INSTRUCTIONS TO FOLLOW =>
After locating the line that contains "N).flow r z) i)| ≤ C'" in the data below, set down exactly that line and each one after it through the line that contains "calc w⁻¹ * |∫", and nothing more.
DATA FOR ANALYSIS Start Marker
import Summits.AtomisticToContinuum.HydrodynamicLimit.Theorems.OneFlightGossipEngineKineticCurrentsWindowLDUniformLedgerAssemblyDuality
import Literature.MathematicalPhysics.KineticTheory.HardSphereTwoTimePressure
import Literature.MathematicalPhysics.KineticTheory.HardSphereEulerProofs
import Literature.Analysis.FluidPDE.HardSphereFlowJointMeasurable

/-!
# The perturbative entropy normal form of `EquilibriumFastWindowLD` is lossless
(crux stmt-AtomisticToContinuum-14440, line `Sketch`, skeleton rev 5; lead c3)

Skeleton rev 5 of the line `Sketch` splits the bounded-class window LD `W` (the crux
`TwoClocks.EquilibriumFastWindowLD` restricted to the class `𝒢(C')` of continuous, compactly
`v`-supported, Maxwellian-centred one-body observables, with a class-uniform tilt range; the
hypothesis of the landed `EquilibriumFastWindowLD_of_boundedWindowLD`) as
`W ⟸ stub_tiltDuality (stub_perturbativeRelaxation)`, where the open stub `P :=
stub_perturbativeRelaxation` is the ENTROPY-LINEAR form: for every probability law `Q ≪ G_N` of
relative entropy `H(Q | G_N) ≤ s₀ (N+1)`,
`β₁ · E_Q[S^G_{N,τ}] ≤ H(Q | G_N) + ε (N+1)` eventually in `N`
(`S^G_{N,τ}(z) = Σᵢ w⁻¹∫₀ʷ G((Φ_N.flow r z)ᵢ) dr`, `w = τ (N+1)^{-1/3}`), and
`stub_tiltDuality : P → W` is landed (p127451).

This file proves the converse `W → P` (`perturbativeRelaxation_of_boundedWindowLD`): the easy half
of the Donsker–Varadhan variational formula (`LedgerAssembly.integral_le_of_exp_moment`) applied to
the window exponential moment of `W` at the tilt `β₁` itself. Hence `P ⟺ W` over the landed
statics: the rev-5 normal form neither loses nor gains strength — the open stub is exactly the
crux restricted to the bounded class (the "fixed-density wall" minus statics), in the currency
(relative entropy of perturbations of the global Gibbs state) in which a dynamical proof would be
written. The entropy radius `s₀` plays no role in this direction (any `s₀ > 0` works; we take `1`).
-/

noncomputable section

open MeasureTheory ProbabilityTheory Real Set Filter InformationTheory
open scoped ENNReal BigOperators

namespace Summit.AtomisticToContinuum.HydrodynamicLimit.Theorems.FastWindowRG

open Literature.Analysis.FluidPDE Literature.MathematicalPhysics.KineticTheory

open Summit.AtomisticToContinuum.HydrodynamicLimit.Theorems.KineticCurrentsWindowLDUniformGossip in
/-- **Donsker–Varadhan, packaged for the window functional.** On a probability space, if
`∫⁻ e^{β₁ S} dμ ≤ e^{B}` with `β₁ > 0` and `S` a.e.-strongly-measurable under every `Q ≪ μ`
considered, then for every probability law `Q ≪ μ` of finite relative entropy under which `S` is
integrable, `β₁ ∫ S dQ ≤ H(Q | μ) + B`. -/
theorem mul_integral_le_klDiv_add_of_lintegral_exp_le {Ω : Type*} [MeasurableSpace Ω]
    {μ : Measure Ω} [IsProbabilityMeasure μ] {S : Ω → ℝ} (hSm : AEStronglyMeasurable S μ)
    {β₁ B : ℝ} (hβ₁ : 0 < β₁)
    (hexp : ∫⁻ ω, ENNReal.ofReal (Real.exp (β₁ * S ω)) ∂μ ≤ ENNReal.ofReal (Real.exp B))
    {Q : Measure Ω} [IsProbabilityMeasure Q] (hfin : klDiv Q μ ≠ ∞) (hSQ : Integrable S Q) :
    β₁ * ∫ ω, S ω ∂Q ≤ (klDiv Q μ).toReal + B := by
  obtain ⟨hint, hle⟩ :=
    LedgerAssembly.integrable_exp_of_lintegral_le (μ := μ) (g := fun ω => β₁ * S ω)
      (hSm.const_mul β₁) hexp
  have h := LedgerAssembly.integral_le_of_exp_moment hfin hSQ hβ₁ hint hle
  rw [le_div_iff₀ hβ₁] at h
  linarith [h]

/-- **The rev-5 normal form is lossless: `W → P`.** The bounded-class window LD with a
class-uniform tilt range implies the perturbative entropy-linear relaxation bound (with the same
rate `β₁` and any entropy radius, here `s₀ = 1`): given `G ∈ 𝒢(C')` and `ε`, take the window and
threshold of `W` at the tilt `β₁` itself and apply the Donsker–Varadhan inequality
`β₁ E_Q[S] ≤ H(Q | G_N) + log ∫ e^{β₁ S} dG_N ≤ H(Q | G_N) + ε (N+1)`. Together with the landed
`stub_tiltDuality : P → W` (p127451) this shows `P ⟺ W`. -/
theorem perturbativeRelaxation_of_boundedWindowLD :
    (∃ σ₀ : ℝ, 0 < σ₀ ∧ ∀ (a₀ θ₀ : ℝ) (u₀ : V3), 0 < a₀ → 0 < θ₀ → ∀ σ : ℝ, 0 < σ → σ < σ₀ →
      ∀ Φ : (N : ℕ) → HardSphereFlow (Torus.geometry (Fin 3)) (hsDiameter σ N) (N + 1),
      ∀ C' : ℝ, 0 ≤ C' → ∃ β₁ : ℝ, 0 < β₁ ∧
      ∀ G : T3 × V3 → ℝ, Continuous G → (∀ y, |G y| ≤ C' * (1 + ‖y.2‖ ^ 2)) →
      (∃ R : ℝ, ∀ y : T3 × V3, R ≤ ‖y.2‖ → G y = 0) →
      (∀ x, ∫ v, G (x, v) * localMaxwellian 1 θ₀ u₀ v = 0) →
      (∀ x (j : Fin 3), ∫ v, G (x, v) * v j * localMaxwellian 1 θ₀ u₀ v = 0) →
      (∀ x, ∫ v, G (x, v) * ‖v‖ ^ 2 * localMaxwellian 1 θ₀ u₀ v = 0) →
      ∀ β : ℝ, |β| ≤ β₁ → ∀ ε : ℝ, 0 < ε → ∃ τ : ℝ, 0 < τ ∧ ∃ N₀ : ℕ, ∀ N : ℕ, N₀ ≤ N →
        ∫⁻ z, ENNReal.ofReal (Real.exp (β * ∑ i : Fin (N + 1),
            (τ * ((N : ℝ) + 1) ^ (-(1 / 3 : ℝ)))⁻¹ *
              ∫ r in (0 : ℝ)..(τ * ((N : ℝ) + 1) ^ (-(1 / 3 : ℝ))), G (((Φ N).flow r z) i)))
          ∂(localGibbsLaw σ (fun _ => a₀) (fun _ => u₀) (fun _ => θ₀) N (Φ N)) ≤
          ENNReal.ofReal (Real.exp (ε * ((N : ℝ) + 1)))) →
    ∃ σ₀ : ℝ, 0 < σ₀ ∧ ∀ (a₀ θ₀ : ℝ) (u₀ : V3), 0 < a₀ → 0 < θ₀ → ∀ σ : ℝ, 0 < σ → σ < σ₀ →
      ∀ Φ : (N : ℕ) → HardSphereFlow (Torus.geometry (Fin 3)) (hsDiameter σ N) (N + 1),
      ∀ C' : ℝ, 0 ≤ C' → ∃ β₁ : ℝ, 0 < β₁ ∧ ∃ s₀ : ℝ, 0 < s₀ ∧
      ∀ G : T3 × V3 → ℝ, Continuous G → (∀ y, |G y| ≤ C' * (1 + ‖y.2‖ ^ 2)) →
      (∃ R : ℝ, ∀ y : T3 × V3, R ≤ ‖y.2‖ → G y = 0) →
      (∀ x, ∫ v, G (x, v) * localMaxwellian 1 θ₀ u₀ v = 0) →
      (∀ x (j : Fin 3), ∫ v, G (x, v) * v j * localMaxwellian 1 θ₀ u₀ v = 0) →
      (∀ x, ∫ v, G (x, v) * ‖v‖ ^ 2 * localMaxwellian 1 θ₀ u₀ v = 0) →
      ∀ ε : ℝ, 0 < ε → ∃ τ : ℝ, 0 < τ ∧ ∃ N₀ : ℕ, ∀ N : ℕ, N₀ ≤ N →
        ∀ Q : Measure (Config (N + 1) (Fin 3) T3), IsProbabilityMeasure Q →
          Q ≪ localGibbsLaw σ (fun _ => a₀) (fun _ => u₀) (fun _ => θ₀) N (Φ N) →
          klDiv Q (localGibbsLaw σ (fun _ => a₀) (fun _ => u₀) (fun _ => θ₀) N (Φ N)) ≤
            ENNReal.ofReal (s₀ * ((N : ℝ) + 1)) →
          β₁ * ∫ z, (∑ i : Fin (N + 1), (τ * ((N : ℝ) + 1) ^ (-(1 / 3 : ℝ)))⁻¹ *
              ∫ r in (0 : ℝ)..(τ * ((N : ℝ) + 1) ^ (-(1 / 3 : ℝ))), G (((Φ N).flow r z) i)) ∂Q ≤
            (klDiv Q (localGibbsLaw σ (fun _ => a₀) (fun _ => u₀) (fun _ => θ₀) N (Φ N))).toReal +
              ε * ((N : ℝ) + 1) := by
  rintro ⟨σ₀, hσ₀, hW⟩
  refine ⟨min σ₀ (1 / 2), lt_min hσ₀ (by norm_num), ?_⟩
  intro a₀ θ₀ u₀ ha hθ σ hσ hσ' Φ C' hC'
  have hσ1 : σ < σ₀ := hσ'.trans_le (min_le_left _ _)
  have hσ2 : σ ≤ 1 / 2 := (hσ'.trans_le (min_le_right _ _)).le
  obtain ⟨β₁, hβ₁, hWG⟩ := hW a₀ θ₀ u₀ ha hθ σ hσ hσ1 Φ C' hC'
  refine ⟨β₁, hβ₁, 1, one_pos, ?_⟩
  intro G hG hGC hGR h1 hv h2 ε hε
  obtain ⟨τ, hτ, N₀, hN₀⟩ := hWG G hG hGC hGR h1 hv h2 β₁ (abs_of_pos hβ₁).le ε hε
  refine ⟨τ, hτ, N₀, fun N hN Q hQ hQac hQkl => ?_⟩
  set μ := localGibbsLaw σ (fun _ => a₀) (fun _ => u₀) (fun _ => θ₀) N (Φ N) with hμ
  haveI : IsProbabilityMeasure μ := isProbabilityMeasure_localGibbsLaw (a₀ := fun _ => a₀)
    (θ₀ := fun _ => θ₀) (u₀ := fun _ => u₀) continuous_const continuous_const continuous_const
    (fun _ => ha) (fun _ => hθ) hσ2 N (Φ N)
  set w : ℝ := τ * ((N : ℝ) + 1) ^ (-(1 / 3 : ℝ)) with hwdef
  have hw : 0 < w := mul_pos hτ (Real.rpow_pos_of_pos (by positivity) _)
  set S : Config (N + 1) (Fin 3) T3 → ℝ :=
    fun z => ∑ i : Fin (N + 1), w⁻¹ * ∫ r in (0 : ℝ)..w, G (((Φ N).flow r z) i) with hSdef
  -- both laws are carried by the good set
  have hgood : μ (Φ N).goodᶜ = 0 :=
    (localGibbsLaw_absolutelyContinuous σ _ _ _ N (Φ N)) (Φ N).measure_compl_good
  have hgoodQ : Q (Φ N).goodᶜ = 0 := hQac hgood
  have hSmeas : ∀ ν : Measure (Config (N + 1) (Fin 3) T3), ν (Φ N).goodᶜ = 0 →
      AEStronglyMeasurable S ν := fun ν hν => by
    refine (Finset.aemeasurable_fun_sum _ fun i _ => ?_).aestronglyMeasurable
    exact ((Φ N).aemeasurable_intervalIntegral_comp_flow_torus
      (hG.measurable.comp (measurable_pi_apply i)) 0 w hν).const_mul _
  -- `G` is bounded, hence so is `S`
  obtain ⟨R, hR⟩ := hGR
  have hGM : ∀ y, |G y| ≤ C' * (1 + R ^ 2) := fun y => by
    rcases le_or_gt R ‖y.2‖ with hy | hy
    · rw [hR y hy, abs_zero]
      positivity
    · refine (hGC y).trans (mul_le_mul_of_nonneg_left ?_ hC')
      nlinarith [norm_nonneg y.2]
  have hSB : ∀ z, |S z| ≤ ((N : ℝ) + 1) * (C' * (1 + R ^ 2)) := fun z => by
    have hterm : ∀ i : Fin (N + 1),
        |w⁻¹ * ∫ r in (0 : ℝ)..w, G (((Φ N).flow r z) i)| ≤ C' * (1 + R ^ 2) := by
      intro i
      have hint : ‖∫ r in (0 : ℝ)..w, G (((Φ N).flow r z) i)‖ ≤ C' * (1 + R ^ 2) * |w - 0| :=
        intervalIntegral.norm_integral_le_of_norm_le_const fun r _ => by
          rw [Real.norm_eq_abs]
          exact hGM _
      rw [Real.norm_eq_abs, sub_zero, abs_of_pos hw] at hint
      rw [abs_mul, abs_of_pos (inv_pos.2 hw)]
      calc w⁻¹ * |∫ r in (0 : ℝ)..w, G (((Φ N).flow r z) i)| ≤ w⁻¹ * (C' * (1 + R ^ 2) * w) :=
            mul_le_mul_of_nonneg_left hint (inv_pos.2 hw).le
        _ = C' * (1 + R ^ 2) := by
            rw [mul_comm, mul_assoc, mul_inv_cancel₀ hw.ne', mul_one]
    calc |S z| ≤ ∑ i, |w⁻¹ * ∫ r in (0 : ℝ)..w, G (((Φ N).flow r z) i)| :=
          Finset.abs_sum_le_sum_abs _ _
      _ ≤ ∑ _i : Fin (N + 1), C' * (1 + R ^ 2) := Finset.sum_le_sum fun i _ => hterm i
      _ = ((N : ℝ) + 1) * (C' * (1 + R ^ 2)) := by
          rw [Finset.sum_const, Finset.card_univ, Fintype.card_fin, nsmul_eq_mul]
          push_cast
          ring
  -- integrability of `S` under `Q` (bounded and a.e.-strongly-measurable)
  have hSQ : Integrable S Q :=
    (integrable_const (((N : ℝ) + 1) * (C' * (1 + R ^ 2)))).mono' (hSmeas Q hgoodQ)
      (ae_of_all _ fun z => (Real.norm_eq_abs _).trans_le (hSB z))
  -- finite relative entropy
  have hfin : klDiv Q μ ≠ ∞ := ne_top_of_le_ne_top ENNReal.ofReal_ne_top hQkl
  -- Donsker–Varadhan at the tilt `β₁` against the window bound of `W`
  exact mul_integral_le_klDiv_add_of_lintegral_exp_le (hSmeas μ hgood) hβ₁ (hN₀ N hN) hfin hSQ

end Summit.AtomisticToContinuum.HydrodynamicLimit.Theorems.FastWindowRG

end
DATA FOR ANALYSIS End Marker
RESPONSE =>
        |w⁻¹ * ∫ r in (0 : ℝ)..w, G (((Φ N).flow r z) i)| ≤ C' * (1 + R ^ 2) := by
      intro i
      have hint : ‖∫ r in (0 : ℝ)..w, G (((Φ N).flow r z) i)‖ ≤ C' * (1 + R ^ 2) * |w - 0| :=
        intervalIntegral.norm_integral_le_of_norm_le_const fun r _ => by
          rw [Real.norm_eq_abs]
          exact hGM _
      rw [Real.norm_eq_abs, sub_zero, abs_of_pos hw] at hint
      rw [abs_mul, abs_of_pos (inv_pos.2 hw)]
      calc w⁻¹ * |∫ r in (0 : ℝ)..w, G (((Φ N).flow r z) i)| ≤ w⁻¹ * (C' * (1 + R ^ 2) * w) :=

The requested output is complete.